• WHAT IS EXPECTED
Output exactly what appears from the line containing "[∀ a b, NormedAddCommGroup (H" to the end of the data below, and nothing more.

• EXCERPTED RECORDS
/-! ## §2  The span step (saturation in the (12) slots) -/

/-- **Span step.**  If every theta (12)-wedge-function of `Θ` is coupled, so is every (12)-wedge-function of classes in the linear
SPANS of `Θ 0 Γ`, `Θ 1 Γ` (and the (34) slots may be enlarged): `U.cup2C _ 1` is bilinear, `emb Γ` is linear, the closed span of the
(34)-wedge-functions is a submodule.  This is the «per-family (α) ⇒ saturated (α)» half of own-b01's (O-J), given exhaustion as a SET
inclusion into a span. [folklore] -/
theorem of_span (h : IsolationSpans U emb Θ)
    (h0 : ∀ Γ, Θ' 0 Γ ⊆ (Submodule.span ℂ (Θ 0 Γ) : Set (U.CohC (U.pms L ι₁ V Γ) 1)))
    (h1 : ∀ Γ, Θ' 1 Γ ⊆ (Submodule.span ℂ (Θ 1 Γ) : Set (U.CohC (U.pms L ι₁ V Γ) 1)))
    (h2 : ∀ Γ, Θ 2 Γ ⊆ Θ' 2 Γ) (h3 : ∀ Γ, Θ 3 Γ ⊆ Θ' 3 Γ) :
    IsolationSpans U emb Θ' := by
  intro Γ ω₁ ω₂ hω₁ hω₂
  refine closedSpan_thetaWedgeFns_mono h2 h3 ?_
  have step1 : ∀ ω₂' ∈ Θ 1 Γ, ∀ ω₁' ∈ Submodule.span ℂ (Θ 0 Γ),
      emb Γ (U.cup2C (U.pms L ι₁ V Γ) 1 ω₁' ω₂') ∈ (Submodule.span ℂ (thetaWedgeFns U emb Θ 2 3)).topologicalClosure := by
    intro ω₂' hω₂' ω₁' hω₁'
    have hle : Submodule.span ℂ (Θ 0 Γ) ≤ ((Submodule.span ℂ (thetaWedgeFns U emb Θ 2 3)).topologicalClosure).comap
        ((emb Γ).comp ((U.cup2C (U.pms L ι₁ V Γ) 1).flip ω₂')) :=
      Submodule.span_le.2 fun η hη => h Γ η ω₂' hη hω₂'
    exact hle hω₁'
  have step2 : ∀ ω₁' ∈ Submodule.span ℂ (Θ 0 Γ), ∀ ω₂' ∈ Submodule.span ℂ (Θ 1 Γ),
      emb Γ (U.cup2C (U.pms L ι₁ V Γ) 1 ω₁' ω₂') ∈ (Submodule.span ℂ (thetaWedgeFns U emb Θ 2 3)).topologicalClosure := by
    intro ω₁' hω₁' ω₂' hω₂'
    have hle : Submodule.span ℂ (Θ 1 Γ) ≤ ((Submodule.span ℂ (thetaWedgeFns U emb Θ 2 3)).topologicalClosure).comap
        ((emb Γ).comp (U.cup2C (U.pms L ι₁ V Γ) 1 ω₁')) :=
      Submodule.span_le.2 fun η hη => step1 η hη ω₁' hω₁'
    exact hle hω₂'
  exact step2 ω₁ (h0 Γ hω₁) ω₂ (h1 Γ hω₂)

/-! ## §3  The per-pair (union) step -/

/-- **Per-pair step.**  `Θ`'s (12) slots are covered by sub-families `Θ₀ a` (`a : A`), `Θ₁ b` (`b : B`) — in the model: the theta
one-forms FROM ONE ALLOWED HERMITIAN LINE `W_a` of type `ψ₀` (all characters, all Fock–Schwartz vectors), resp. `W_b` of type `ψ₁` —,
and for every pair `(a, b)` there is a pair family `Θp a b` (in the model: the four theta sets of PerL's seesaw for the plane
`W_a ⊞ W_b ≅ W_c ⊞ W_d`, Landherr) containing `Θ₀ a`, `Θ₁ b` in its (12) slots and contained in `Θ` in its (34) slots, for which
`IsolationSpans` holds (PerL Thm 3.7 + Lemma 3.5 AT THAT SETTING: `IsolationSpans.ofSetting`).  Then `IsolationSpans` holds for `Θ`.
Proof: pick the lines of the two given forms, apply the pair's coupling, enlarge the (34) span. [folklore] -/
theorem of_pairFamilies {A B : Type*}
    (Θ₀ : A → ∀ Γ : Level V, Set (U.CohC (U.pms L ι₁ V Γ) 1))
    (Θ₁ : B → ∀ Γ : Level V, Set (U.CohC (U.pms L ι₁ V Γ) 1))
    (Θp : A → B → Fin 4 → ∀ Γ : Level V, Set (U.CohC (U.pms L ι₁ V Γ) 1))
    (h0 : ∀ a b Γ, Θ₀ a Γ ⊆ Θp a b 0 Γ) (h1 : ∀ a b Γ, Θ₁ b Γ ⊆ Θp a b 1 Γ)
    (h2 : ∀ a b Γ, Θp a b 2 Γ ⊆ Θ 2 Γ) (h3 : ∀ a b Γ, Θp a b 3 Γ ⊆ Θ 3 Γ)
    (hcov0 : ∀ Γ, Θ 0 Γ ⊆ ⋃ a, Θ₀ a Γ) (hcov1 : ∀ Γ, Θ 1 Γ ⊆ ⋃ b, Θ₁ b Γ)
    (hpair : ∀ a b, IsolationSpans U emb (Θp a b)) :
    IsolationSpans U emb Θ := by
  intro Γ ω₁ ω₂ hω₁ hω₂
  obtain ⟨a, ha⟩ := Set.mem_iUnion.1 (hcov0 Γ hω₁)
  obtain ⟨b, hb⟩ := Set.mem_iUnion.1 (hcov1 Γ hω₂)
  exact closedSpan_thetaWedgeFns_mono (Θ := Θp a b) (h2 a b) (h3 a b) (hpair a b Γ ω₁ ω₂ (h0 a b Γ ha) (h1 a b Γ hb))

/-- **Per-pair step + span step**: the (12) slots of `Θ` need only lie in the SPANS of the unions `⋃ₐ Θ₀ a Γ`, `⋃_b Θ₁ b Γ`
(exhaustion as stated in print: `U_Ψ(Γ) ⊆ span{theta one-forms}`). [folklore] -/
theorem of_pairFamilies_span {A B : Type*}
    (Θ₀ : A → ∀ Γ : Level V, Set (U.CohC (U.pms L ι₁ V Γ) 1))
    (Θ₁ : B → ∀ Γ : Level V, Set (U.CohC (U.pms L ι₁ V Γ) 1))
    (Θp : A → B → Fin 4 → ∀ Γ : Level V, Set (U.CohC (U.pms L ι₁ V Γ) 1))
    (h0 : ∀ a b Γ, Θ₀ a Γ ⊆ Θp a b 0 Γ) (h1 : ∀ a b Γ, Θ₁ b Γ ⊆ Θp a b 1 Γ)
    (h2 : ∀ a b Γ, Θp a b 2 Γ ⊆ Θ 2 Γ) (h3 : ∀ a b Γ, Θp a b 3 Γ ⊆ Θ 3 Γ)
    (hE0 : ∀ Γ, Θ 0 Γ ⊆ (Submodule.span ℂ (⋃ a, Θ₀ a Γ) : Set (U.CohC (U.pms L ι₁ V Γ) 1)))
    (hE1 : ∀ Γ, Θ 1 Γ ⊆ (Submodule.span ℂ (⋃ b, Θ₁ b Γ) : Set (U.CohC (U.pms L ι₁ V Γ) 1)))
    (hpair : ∀ a b, IsolationSpans U emb (Θp a b)) :
    IsolationSpans U emb Θ := by
  -- the UNION family: (12) slots = the unions, (34) slots = those of `Θ`
  let Θu : Fin 4 → ∀ Γ : Level V, Set (U.CohC (U.pms L ι₁ V Γ) 1) := fun i Γ =>
    if i = 0 then ⋃ a, Θ₀ a Γ else if i = 1 then ⋃ b, Θ₁ b Γ else Θ i Γ
  have hu : IsolationSpans U emb Θu :=
    of_pairFamilies (Θ := Θu) Θ₀ Θ₁ Θp h0 h1 (fun a b Γ => by simpa [Θu] using h2 a b Γ)
      (fun a b Γ => by simpa [Θu] using h3 a b Γ) (fun Γ => by simp [Θu]) (fun Γ => by simp [Θu]) hpair
  exact of_span (Θ := Θu) hu (fun Γ => by simpa [Θu] using hE0 Γ) (fun Γ => by simpa [Θu] using hE1 Γ)
    (fun Γ => by simp [Θu]) (fun Γ => by simp [Θu])

/-- **Per-pair SETTINGS** (the residual (E2) made explicit, with PAIR-DEPENDENT carriers): for every pair `(a, b)` an isolation
setting `S a b` (its own `L²([U(W_ab)])`, torus sides, Schwartz space, sign indices — the types `H CG G SK SigIdx SigIdxG` all depend on
the pair; only the target `HG = L²([G_U])` is common) together with its two Lemma-3.5 memberships `hg`, `hr` for the pair family
`Θp a b`; then `IsolationSpans U emb Θ` by `ofSetting` pairwise and `of_pairFamilies_span`. [folklore] -/
theorem of_pairSettings [CompleteSpace HG] {A B : Type*}
    {H CG G SK SigIdx SigIdxG : A → B → Type*}
    [∀ a b, NormedAddCommGroup (H a b)] [∀ a b, InnerProductSpace ℂ (H a b)] [∀ a b, CompleteSpace (H a b)]
    [∀ a b, NormedAddCommGroup (CG a b)] [∀ a b, NormedSpace ℂ (CG a b)]
    [∀ a b, Group (G a b)] [∀ a b, TopologicalSpace (G a b)] [∀ a b, TopologicalSpace (SK a b)]
    (Θ₀ : A → ∀ Γ : Level V, Set (U.CohC (U.pms L ι₁ V Γ) 1))
    (Θ₁ : B → ∀ Γ : Level V, Set (U.CohC (U.pms L ι₁ V Γ) 1))
    (Θp : A → B → Fin 4 → ∀ Γ : Level V, Set (U.CohC (U.pms L ι₁ V Γ) 1))
    (h0 : ∀ a b Γ, Θ₀ a Γ ⊆ Θp a b 0 Γ) (h1 : ∀ a b Γ, Θ₁ b Γ ⊆ Θp a b 1 Γ)
    (h2 : ∀ a b Γ, Θp a b 2 Γ ⊆ Θ 2 Γ) (h3 : ∀ a b Γ, Θp a b 3 Γ ⊆ Θ 3 Γ)
    (hE0 : ∀ Γ, Θ 0 Γ ⊆ (Submodule.span ℂ (⋃ a, Θ₀ a Γ) : Set (U.CohC (U.pms L ι₁ V Γ) 1)))
    (hE1 : ∀ Γ, Θ 1 Γ ⊆ (Submodule.span ℂ (⋃ b, Θ₁ b Γ) : Set (U.CohC (U.pms L ι₁ V Γ) 1)))
    (S : ∀ a b, Perl34.IsolationSetting (H a b) HG (CG a b) (G a b) (SK a b) (SigIdx a b) (SigIdxG a b))
    (hg : ∀ a b, Gen12 U emb (Θp a b) (Datum.ofSetting (S a b)))
    (hr : ∀ a b, ∀ χ : (S a b).t34.X, (S a b).t34.allowed χ → ∀ Φ : SK a b,
      (S a b).t34.ϑ χ Φ ∈ (Submodule.span ℂ (thetaWedgeFns U emb (Θp a b) 2 3)).topologicalClosure) :
    IsolationSpans U emb Θ :=
  of_pairFamilies_span Θ₀ Θ₁ Θp h0 h1 h2 h3 hE0 hE1 (fun a b => ofSetting (S a b) (hg a b) (hr a b))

• PROBLEM SOLUTION
    [∀ a b, NormedAddCommGroup (H a b)] [∀ a b, InnerProductSpace ℂ (H a b)] [∀ a b, CompleteSpace (H a b)]
    [∀ a b, NormedAddCommGroup (CG a b)] [∀ a b, NormedSpace ℂ (CG a b)]
    [∀ a b, Group (G a b)] [∀ a b, TopologicalSpace (G a b)] [∀ a b, TopologicalSpace (SK a b)]
    (Θ₀ : A → ∀ Γ : Level V, Set (U.CohC (U.pms L ι₁ V Γ) 1))
    (Θ₁ : B → ∀ Γ : Level V, Set (U.CohC (U.pms L ι₁ V Γ) 1))
    (Θp : A → B → Fin 4 → ∀ Γ : Level V, Set (U.CohC (U.pms L ι₁ V Γ) 1))
    (h0 : ∀ a b Γ, Θ₀ a Γ ⊆ Θp a b 0 Γ) (h1 : ∀ a b Γ, Θ₁ b Γ ⊆ Θp a b 1 Γ)
    (h2 : ∀ a b Γ, Θp a b 2 Γ ⊆ Θ 2 Γ) (h3 : ∀ a b Γ, Θp a b 3 Γ ⊆ Θ 3 Γ)
    (hE0 : ∀ Γ, Θ 0 Γ ⊆ (Submodule.span ℂ (⋃ a, Θ₀ a Γ) : Set (U.CohC (U.pms L ι₁ V Γ) 1)))
    (hE1 : ∀ Γ, Θ 1 Γ ⊆ (Submodule.span ℂ (⋃ b, Θ₁ b Γ) : Set (U.CohC (U.pms L ι₁ V Γ) 1)))
    (S : ∀ a b, Perl34.IsolationSetting (H a b) HG (CG a b) (G a b) (SK a b) (SigIdx a b) (SigIdxG a b))
    (hg : ∀ a b, Gen12 U emb (Θp a b) (Datum.ofSetting (S a b)))
    (hr : ∀ a b, ∀ χ : (S a b).t34.X, (S a b).t34.allowed χ → ∀ Φ : SK a b,
      (S a b).t34.ϑ χ Φ ∈ (Submodule.span ℂ (thetaWedgeFns U emb (Θp a b) 2 3)).topologicalClosure) :
    IsolationSpans U emb Θ :=
  of_pairFamilies_span Θ₀ Θ₁ Θp h0 h1 h2 h3 hE0 hE1 (fun a b => ofSetting (S a b) (hg a b) (hr a b))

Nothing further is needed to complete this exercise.